- The data
import Mathlib
import Literature.NumberTheory.EllipticCurves.Smith2016.CongruentNumberGenusDeterminantForest
import Literature.NumberTheory.EllipticCurves.Smith2016.CongruentNumberRedeiDeterminant
import Literature.NumberTheory.EllipticCurves.Smith2016.CongruentNumberGenusDeterminantTwoPrimes
import Literature.NumberTheory.EllipticCurves.CongruentNumberMonskySelmerParitySymbols
import Literature.NumberTheory.EllipticCurves.HeathBrown1994.CongruentTwoSelmerFengXiongFamilies

/-!
# Smith 2016, Theorem 2.2 row 1: the block weight of the forest sum IS `[d ≡ 1 (8)] · g(d)`

Continuation of `CongruentNumberGenusDeterminantForest` (A. Smith, arXiv:1603.08479, §2,
[Smith2016CongruentDensity]).  There `det M₁ = Σ_π ∏_{B∈π} (1 + Σ_{i∈B} zᵢ)·q_z(A^B)` was proved
for every number `k` of primes; here the block weight is identified with the Smith/Tian–Yuan–Zhang
weight of the block: for `p : Fin k → ℕ` distinct odd primes, `A` Monsky's matrix, `zᵢ = (2/pᵢ)₊` and
`∅ ≠ B ⊆ Fin k` with `d_B = ∏_{i∈B} pᵢ`,
`(1 + Σ_{i∈B} zᵢ) · q_z(A^B) = [d_B ≡ 1 (mod 8)] · g(d_B)` in `𝔽₂` (`blockWeight_eq_genusWeight`),
`g(d) = #2Cl(ℚ(√−d))` (`genusClassNumber (GenusField d)`).  Steps: the column form
`q_z(B) = det (A^B with a column replaced by z)` (all cofactors along a column of a zero-row-sum matrix
agree, [Smith2016CongruentDensity, §2 Prop. 2.4: the matrix `Q(A, z)`]); the re-indexing of the
block `B` to Monsky's matrix of the sub-tuple `p|_B`; then Smith's Table 2 row `d ≡ 1 (8)` in the tree
(`odd_genusClassNumber_genusField_iff_det_updateCol`, Rédei–Reichardt), the vanishing of
`det Q` for `d_B ≡ 7 (8)` (column sums `(1 + Σu)u` of `A`, Monsky's (31)), and `(2/d_B) = −1` for
`d_B ≡ 3, 5 (8)`.  What remains for `smith_thm22_rowOne` (all `k`) after this file is only the
bijection `decompositions (∏ pᵢ) ≃ set partitions of Fin k` (see the cell note).
-/

namespace Literature.NumberTheory.EllipticCurves.Smith2016

open _root_.Matrix Finset Literature.LinearAlgebra.Matrix Literature.Combinatorics.Enumerative
open Literature.NumberTheory.EllipticCurves.HeathBrown1994
open Literature.NumberTheory.EllipticCurves.TianYuanZhang2017
open Literature.NumberTheory.EllipticCurves.HeathBrown1994.Families (legendreMatrix_apply_of_ne legendreMatrix_apply_self)
open Literature.NumberTheory.EllipticCurves (MonskySelmerParity.odd_prod MonskySelmerParity.one_vecMul_legendreMatrix MonskySelmerParity.sum_addLegendreSym_neg_one_eq)

section ColumnForm

variable {V : Type*} [Fintype V] [LinearOrder V]

/-- The Laplacian-type matrix of a block kills the indicator vector of the block (zero row sums).
[cite: Smith2016CongruentDensity, §2 Prop. 2.4 ("an `r × r` matrix … whose rows sum to zero")] -/
theorem lap_mulVec_indicator (a : V → V → ZMod 2) (B : Finset V) :
    lap a B 0 *ᵥ (fun j => if j ∈ B then (1 : ZMod 2) else 0) = 0 := by
  ext i
  rw [Pi.zero_apply, mulVec, dotProduct]
  simp only [mul_ite, mul_one, mul_zero]
  rw [← sum_filter, filter_mem_eq_inter, univ_inter]
  by_cases hi : i ∈ B
  · have hrow : ∀ j ∈ B.erase i, lap a B 0 i j = a i j := fun j hj => by
      rw [lap_apply, if_pos (And.intro hi (mem_of_mem_erase hj)), if_neg (ne_of_mem_erase hj).symm]
    rw [← add_sum_erase B _ hi, sum_congr rfl hrow, lap_apply, if_pos (And.intro hi hi), if_pos rfl,
      Pi.zero_apply, zero_add]
    exact CharTwo.add_self_eq_zero _
  · refine sum_eq_zero fun j hj => ?_
    have hij : i ≠ j := fun h => hi (by rw [h]; exact hj)
    rw [lap_apply, if_neg (fun h => hi h.1), if_neg hij]

/-- **All cofactors along a column agree**: for `t, c ∈ B`,
`det (L with row t ← e_c) = det (L with row t ← e_t)` (`L` the Laplacian-type matrix of `B`).
[cite: Smith2016CongruentDensity, §2.1 (chunk p0006 L58–L66: `det A[[r]−{1},[r]−{j}]` for any `j`)] -/
theorem det_updateRow_lap_single (a : V → V → ZMod 2) {B : Finset V} {t c : V} (ht : t ∈ B)
    (hc : c ∈ B) :
    ((lap a B 0).updateRow t (Pi.single c 1)).det = ((lap a B 0).updateRow t (Pi.single t 1)).det := by
  have hdec : (Pi.single c (1 : ZMod 2) : V → ZMod 2) =
      Pi.single t 1 + (Pi.single c 1 - Pi.single t 1) := by abel
  rw [hdec, det_updateRow_add]
  suffices h0 : ((lap a B 0).updateRow t (Pi.single c 1 - Pi.single t 1)).det = 0 by
    rw [h0, add_zero]
  refine Matrix.exists_mulVec_eq_zero_iff.mp ⟨fun j => if j ∈ B then (1 : ZMod 2) else 0, ?_, ?_⟩
  · intro h
    have := congrFun h t
    simp [ht] at this
  · ext i
    rw [Pi.zero_apply]
    change (((lap a B 0).updateRow t (Pi.single c 1 - Pi.single t 1)) i) ⬝ᵥ _ = 0
    by_cases hit : i = t
    · subst hit
      rw [updateRow_self, sub_dotProduct, single_dotProduct, single_dotProduct, if_pos hc, if_pos ht,
        sub_self]
    · rw [updateRow_ne hit]
      have h := congrFun (lap_mulVec_indicator a B) i
      rw [Pi.zero_apply] at h
      exact h

omit [Fintype V] in
/-- Deleting `t ∈ B`: `unitize (L_B) t` is the Laplacian-type matrix of `B ∖ t` with the extra diagonal
`a • t`. [cite: ChebotarevAgaev2002, §3 Thm. 1 (matrix-tree theorem: delete row and column t)] -/
theorem unitize_lap (a : V → V → ZMod 2) {B : Finset V} {t : V} (ht : t ∈ B) :
    unitize (lap a B 0) t = lap a (B.erase t) (fun i => a i t) := by
  ext i j
  rw [unitize_apply, lap_apply, lap_apply]
  simp only [mem_erase, ne_eq, Pi.zero_apply, zero_add]
  by_cases hj : j = t
  · subst hj; simp
  · by_cases hi : i = t
    · subst hi; simp [hj, Ne.symm hj]
    · simp only [hj, hi, if_false, not_false_eq_true, true_and]
      by_cases hiB : i ∈ B
      · by_cases hjB : j ∈ B
        · rw [if_pos (And.intro hiB hjB), if_pos (And.intro hiB hjB)]
          by_cases hij : i = j
          · rw [if_pos hij, if_pos hij, ← add_sum_erase (B.erase i) _ (mem_erase.mpr ⟨Ne.symm hi, ht⟩),
              erase_right_comm]
          · rw [if_neg hij, if_neg hij]
        · have hij : i ≠ j := fun h => hjB (by rw [← h]; exact hiB)
          rw [if_neg (show ¬(i ∈ B ∧ j ∈ B) from fun h => hjB h.2), if_neg hij,
            if_neg (show ¬(i ∈ B ∧ j ∈ B) from fun h => hjB h.2)]
      · by_cases hij : i = j
        · subst hij
          rw [if_neg (show ¬(i ∈ B ∧ i ∈ B) from fun h => hiB h.1), if_pos rfl,
            if_neg (show ¬(i ∈ B ∧ i ∈ B) from fun h => hiB h.1)]
        · rw [if_neg (show ¬(i ∈ B ∧ j ∈ B) from fun h => hiB h.1), if_neg hij,
            if_neg (show ¬(i ∈ B ∧ j ∈ B) from fun h => hiB h.1)]

/-- **Column form of the block weight**: `q_x(B) = det (L_B with column c replaced by x·1_B)`
(`c ∈ B`), i.e. Smith's `det Q(A, z)[B]`. [cite: Smith2016CongruentDensity, §2 Prop. 2.4 (the matrix `Q(A, z) = (A[[r],[r−1]] z)`)] -/
theorem qwt_eq_det_updateCol (a : V → V → ZMod 2) (x : V → ZMod 2) {B : Finset V} {c : V}
    (hc : c ∈ B) :
    qwt a x B = ((lap a B 0).updateCol c (fun i => if i ∈ B then x i else 0)).det := by
  have hw : (fun i => if i ∈ B then x i else 0) =
      ∑ t ∈ B, x t • (Pi.single t (1 : ZMod 2) : V → ZMod 2) := by
    ext i
    rw [Finset.sum_apply]
    simp only [Pi.smul_apply, Pi.single_apply, smul_eq_mul, mul_ite, mul_one, mul_zero]
    rw [Finset.sum_ite_eq]
  rw [hw, det_updateCol_finset_sum, qwt]
  refine sum_congr rfl fun t ht => ?_
  rw [det_updateCol_smul, det_updateCol_single_eq_det_updateRow_single,
    det_updateRow_lap_single a ht hc, ← det_unitize, unitize_lap a ht, treeDet]

end ColumnForm

section Blocks

variable {k : ℕ} (p : Fin k → ℕ)

/-- The sub-tuple of `p` indexed by a block `B ⊆ Fin k` (enumerated by `B.equivFin`).
A notation-free abbreviation used only inside this file's statements.
[cite: Smith2016CongruentDensity, §2.1 Remark 2.3 ("the M_x that corresponds to d is M_x(A, z)[S]")] -/
theorem prod_subtuple (B : Finset (Fin k)) :
    ∏ x : Fin B.card, p ((B.equivFin.symm x : {i // i ∈ B}) : Fin k) = ∏ i ∈ B, p i := by
  rw [Equiv.prod_comp B.equivFin.symm (fun u : {i // i ∈ B} => p (u : Fin k))]
  exact Finset.prod_coe_sort B p

/-- Sums over the sub-tuple are sums over the block. [cite: Smith2016CongruentDensity, §2.1 Remark 2.3] -/
theorem sum_subtuple {M : Type*} [AddCommMonoid M] (B : Finset (Fin k)) (f : ℕ → M) :
    ∑ x : Fin B.card, f (p ((B.equivFin.symm x : {i // i ∈ B}) : Fin k)) = ∑ i ∈ B, f (p i) := by
  rw [Equiv.sum_comp B.equivFin.symm (fun u : {i // i ∈ B} => f (p (u : Fin k)))]
  exact Finset.sum_coe_sort B (fun j => f (p j))

/-- **Re-indexing a block to Monsky's matrix of the sub-tuple**: for `c ∈ B` and a column `w`
supported on `B`, `det (L_B with column c ← w)` (ambient `Fin k × Fin k`, identity outside `B`) equals
`det (legendreMatrix p|_B with column c ← w|_B)`. [cite: Smith2016CongruentDensity, §2.1 Remark 2.3] -/
theorem det_updateCol_lap_eq_subtuple (B : Finset (Fin k)) {c : Fin k} (hc : c ∈ B)
    (w : Fin k → ZMod 2) (hw : ∀ i, i ∉ B → w i = 0) :
    ((lap (fun i j => legendreMatrix p i j) B 0).updateCol c w).det =
      ((legendreMatrix (fun x : Fin B.card => p ((B.equivFin.symm x : {i // i ∈ B}) : Fin k))).updateCol
        (B.equivFin ⟨c, hc⟩) (fun x => w ((B.equivFin.symm x : {i // i ∈ B}) : Fin k))).det := by
  set M := (lap (fun i j => legendreMatrix p i j) B 0).updateCol c w with hM
  set e := B.equivFin with he
  have hMij : ∀ i j, M i j = if j = c then w i else lap (fun i j => legendreMatrix p i j) B 0 i j := by
    intro i j; rw [hM, updateCol_apply]
  have h0 : ∀ i, ¬ (i ∈ B) → ∀ j, j ∈ B → M i j = 0 := by
    intro i hi j hj
    rw [hMij]
    by_cases hjc : j = c
    · rw [if_pos hjc, hw i hi]
    · have hij : i ≠ j := fun h => hi (by rw [h]; exact hj)
      rw [if_neg hjc, lap_apply, if_neg (fun h => hi h.1), if_neg hij]
  have h1 : M.toSquareBlockProp (fun i => ¬ i ∈ B) = 1 := by
    ext ⟨i, hi⟩ ⟨j, hj⟩
    have hjc : j ≠ c := fun h => hj (by rw [h]; exact hc)
    rw [toSquareBlockProp_def, of_apply, hMij, if_neg hjc, lap_apply, if_neg (fun h => hi h.1), one_apply]
    by_cases hij : i = j
    · subst hij; simp
    · rw [if_neg hij, if_neg (fun h => hij (congrArg Subtype.val h))]
  have h5 : (M.toSquareBlockProp (fun a => a ∈ B)).submatrix e.symm e.symm =
      (legendreMatrix (fun x : Fin B.card => p ((B.equivFin.symm x : {i // i ∈ B}) : Fin k))).updateCol
        (B.equivFin ⟨c, hc⟩) (fun x => w ((B.equivFin.symm x : {i // i ∈ B}) : Fin k)) := by
    ext x y
    rw [submatrix_apply, toSquareBlockProp_def, of_apply, hMij, updateCol_apply, ← he]
    have hyc : ((e.symm y : {i // i ∈ B}) : Fin k) = c ↔ y = e ⟨c, hc⟩ := by
      constructor
      · intro h
        have : e.symm y = ⟨c, hc⟩ := Subtype.ext h
        rw [← this, Equiv.apply_symm_apply]
      · intro h; rw [h, Equiv.symm_apply_apply]
    by_cases hy : y = e ⟨c, hc⟩
    · rw [if_pos (hyc.mpr hy), if_pos hy]
    · rw [if_neg (fun h => hy (hyc.mp h)), if_neg hy, lap_apply,
        if_pos (And.intro (e.symm x).2 (e.symm y).2)]
      by_cases hxy : x = y
      · subst hxy
        have hx : ((e.symm x : {i // i ∈ B}) : Fin k) ∈ B := (e.symm x).2
        rw [if_pos rfl, Pi.zero_apply, zero_add, legendreMatrix_apply_self,
          sum_congr rfl fun j hj => legendreMatrix_apply_of_ne _ (ne_of_mem_erase hj).symm,
          sum_congr rfl fun j hj => legendreMatrix_apply_of_ne _ (ne_of_mem_erase hj).symm,
          sum_erase_eq_sub hx, sum_erase_eq_sub (mem_univ x)]
        congr 1
        rw [he]
        exact (sum_subtuple p B (fun n => addLegendreSym n
          (p ((B.equivFin.symm x : {i // i ∈ B}) : Fin k)))).symm
      · have hne : ((e.symm x : {i // i ∈ B}) : Fin k) ≠ ((e.symm y : {i // i ∈ B}) : Fin k) :=
          fun h => hxy (e.symm.injective (Subtype.ext h))
        rw [if_neg hne, legendreMatrix_apply_of_ne p hne, legendreMatrix_apply_of_ne _ hxy]
  have h2 := Matrix.twoBlockTriangular_det M (fun a => a ∈ B) h0
  have h4 := det_submatrix_equiv_self e.symm (M.toSquareBlockProp (fun a => a ∈ B))
  rw [h5] at h4
  rw [h2, h1, det_one, mul_one]
  convert h4.symm using 2

/-- **Block weight = the Smith / Tian–Yuan–Zhang weight `[d_B ≡ 1 (8)] · g(d_B)`** for every block
`∅ ≠ B ⊆ Fin k` of a tuple of distinct odd primes:
`(1 + Σ_{i∈B} (2/pᵢ)₊) · q_z(A^B) = [∏_B pᵢ ≡ 1 (mod 8)] · g(∏_B pᵢ)` in `𝔽₂`
(`d_B ≡ 3, 5 (8)`: the prefactor vanishes; `d_B ≡ 7 (8)`: the column sums of `Q` vanish by Monsky's
(31); `d_B ≡ 1 (8)`: Smith's Table 2 via Rédei–Reichardt).
[cite: Smith2016CongruentDensity, §2 Thm. 2.2 row 1 with Prop. 2.4 and Table 2 (chunk p0005 L26–L44, p0006 L23–L34)] -/
theorem blockWeight_eq_genusWeight (hp : ∀ i, (p i).Prime) (hodd : ∀ i, Odd (p i))
    (hinj : Function.Injective p) {B : Finset (Fin k)} (hB : B.Nonempty) :
    (1 + ∑ i ∈ B, addLegendreSym 2 (p i)) *
        qwt (fun i j => legendreMatrix p i j) (fun i => addLegendreSym 2 (p i)) B =
      if (∏ i ∈ B, p i) % 8 = 1 then
        ((genusClassNumber (GenusField (∏ i ∈ B, p i)) : ℕ) : ZMod 2) else 0 := by
  obtain ⟨c, hc⟩ := hB
  set q : Fin B.card → ℕ := fun x => p ((B.equivFin.symm x : {i // i ∈ B}) : Fin k) with hq
  have hqp : ∀ x, (q x).Prime := fun x => hp _
  have hqo : ∀ x, Odd (q x) := fun x => hodd _
  have hq2 : ∀ x, q x ≠ 2 := fun x h => by
    have h3 := hqo x
    rw [h] at h3
    exact absurd h3 (by decide)
  have hqinj : Function.Injective q := fun x y h =>
    B.equivFin.symm.injective (Subtype.ext (hinj h))
  have hprod : ∏ x, q x = ∏ i ∈ B, p i := prod_subtuple p B
  have h11 : (1 : ZMod 2) + 1 = 0 := by decide
  have hdodd : Odd (∏ i ∈ B, p i) := hprod ▸ MonskySelmerParity.odd_prod q hqp hq2
  have hd2 : (∏ i ∈ B, p i) % 2 = 1 := Nat.odd_iff.mp hdodd
  -- the prefactor
  have hz : ∑ i ∈ B, addLegendreSym 2 (p i) =
      if (∏ i ∈ B, p i) % 8 = 3 ∨ (∏ i ∈ B, p i) % 8 = 5 then (1 : ZMod 2) else 0 :=
    HeathBrown1994.Families.sum_addLegendreSym_two_eq B p fun i _ => Nat.odd_iff.mp (hodd i)
  -- the column form of the block weight, re-indexed to the sub-tuple
  have hqwt : qwt (fun i j => legendreMatrix p i j) (fun i => addLegendreSym 2 (p i)) B =
      ((legendreMatrix q).updateCol (B.equivFin ⟨c, hc⟩) fun x => addLegendreSym 2 (q x)).det := by
    rw [qwt_eq_det_updateCol _ _ hc, det_updateCol_lap_eq_subtuple p B hc _ (fun i hi => if_neg hi)]
    congr 2
    funext x
    rw [if_pos (B.equivFin.symm x).2]
  by_cases h1 : (∏ i ∈ B, p i) % 8 = 1
  · -- `d ≡ 1 (8)`: Rédei–Reichardt (Smith's Table 2)
    rw [if_pos h1, hz, if_neg (by omega), add_zero, one_mul, hqwt]
    symm
    refine natCast_eq_of_odd_iff ?_
    have h4 : (∏ x, q x) % 4 = 1 := by rw [hprod]; omega
    have h := odd_genusClassNumber_genusField_iff_det_updateCol q hqp hqo hqinj h4 (B.equivFin ⟨c, hc⟩)
    rw [hprod] at h
    exact h
  · rw [if_neg h1]
    by_cases h7 : (∏ i ∈ B, p i) % 8 = 7
    · -- `d ≡ 7 (8)`: the column sums of `Q` vanish
      rw [hz, if_neg (by omega), add_zero, one_mul, hqwt]
      refine Matrix.exists_vecMul_eq_zero_iff.mp ⟨1, fun h => ?_, ?_⟩
      · have h' := congrFun h (B.equivFin ⟨c, hc⟩)
        exact one_ne_zero h'
      rw [vecMul_updateCol, MonskySelmerParity.one_vecMul_legendreMatrix q hqp hq2 hqinj,
        MonskySelmerParity.sum_addLegendreSym_neg_one_eq q hqp hq2, hprod, if_neg (by omega), h11,
        zero_smul]
      have hdot : (1 : Fin B.card → ZMod 2) ⬝ᵥ (fun x => addLegendreSym 2 (q x)) = 0 := by
        rw [dotProduct]
        simp only [Pi.one_apply, one_mul]
        rw [sum_subtuple p B (fun n => addLegendreSym 2 n), hz, if_neg (by omega)]
      rw [hdot]
      exact Function.update_eq_self_iff.mpr rfl
    · -- `d ≡ 3, 5 (8)`: `(2/d) = -1`
      have h35 : (∏ i ∈ B, p i) % 8 = 3 ∨ (∏ i ∈ B, p i) % 8 = 5 := by omega
      rw [hz, if_pos h35, h11, zero_mul]

end Blocks

end Literature.NumberTheory.EllipticCurves.Smith2016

- Work order
In the data above, find the line with "the extra diagonal" and the line with "erase_right_comm]". Retype both, plus every line between them, exactly.

- Response to the task
/-- Deleting `t ∈ B`: `unitize (L_B) t` is the Laplacian-type matrix of `B ∖ t` with the extra diagonal
`a • t`. [cite: ChebotarevAgaev2002, §3 Thm. 1 (matrix-tree theorem: delete row and column t)] -/
theorem unitize_lap (a : V → V → ZMod 2) {B : Finset V} {t : V} (ht : t ∈ B) :
    unitize (lap a B 0) t = lap a (B.erase t) (fun i => a i t) := by
  ext i j
  rw [unitize_apply, lap_apply, lap_apply]
  simp only [mem_erase, ne_eq, Pi.zero_apply, zero_add]
  by_cases hj : j = t
  · subst hj; simp
  · by_cases hi : i = t
    · subst hi; simp [hj, Ne.symm hj]
    · simp only [hj, hi, if_false, not_false_eq_true, true_and]
      by_cases hiB : i ∈ B
      · by_cases hjB : j ∈ B
        · rw [if_pos (And.intro hiB hjB), if_pos (And.intro hiB hjB)]
          by_cases hij : i = j
          · rw [if_pos hij, if_pos hij, ← add_sum_erase (B.erase i) _ (mem_erase.mpr ⟨Ne.symm hi, ht⟩),
              erase_right_comm]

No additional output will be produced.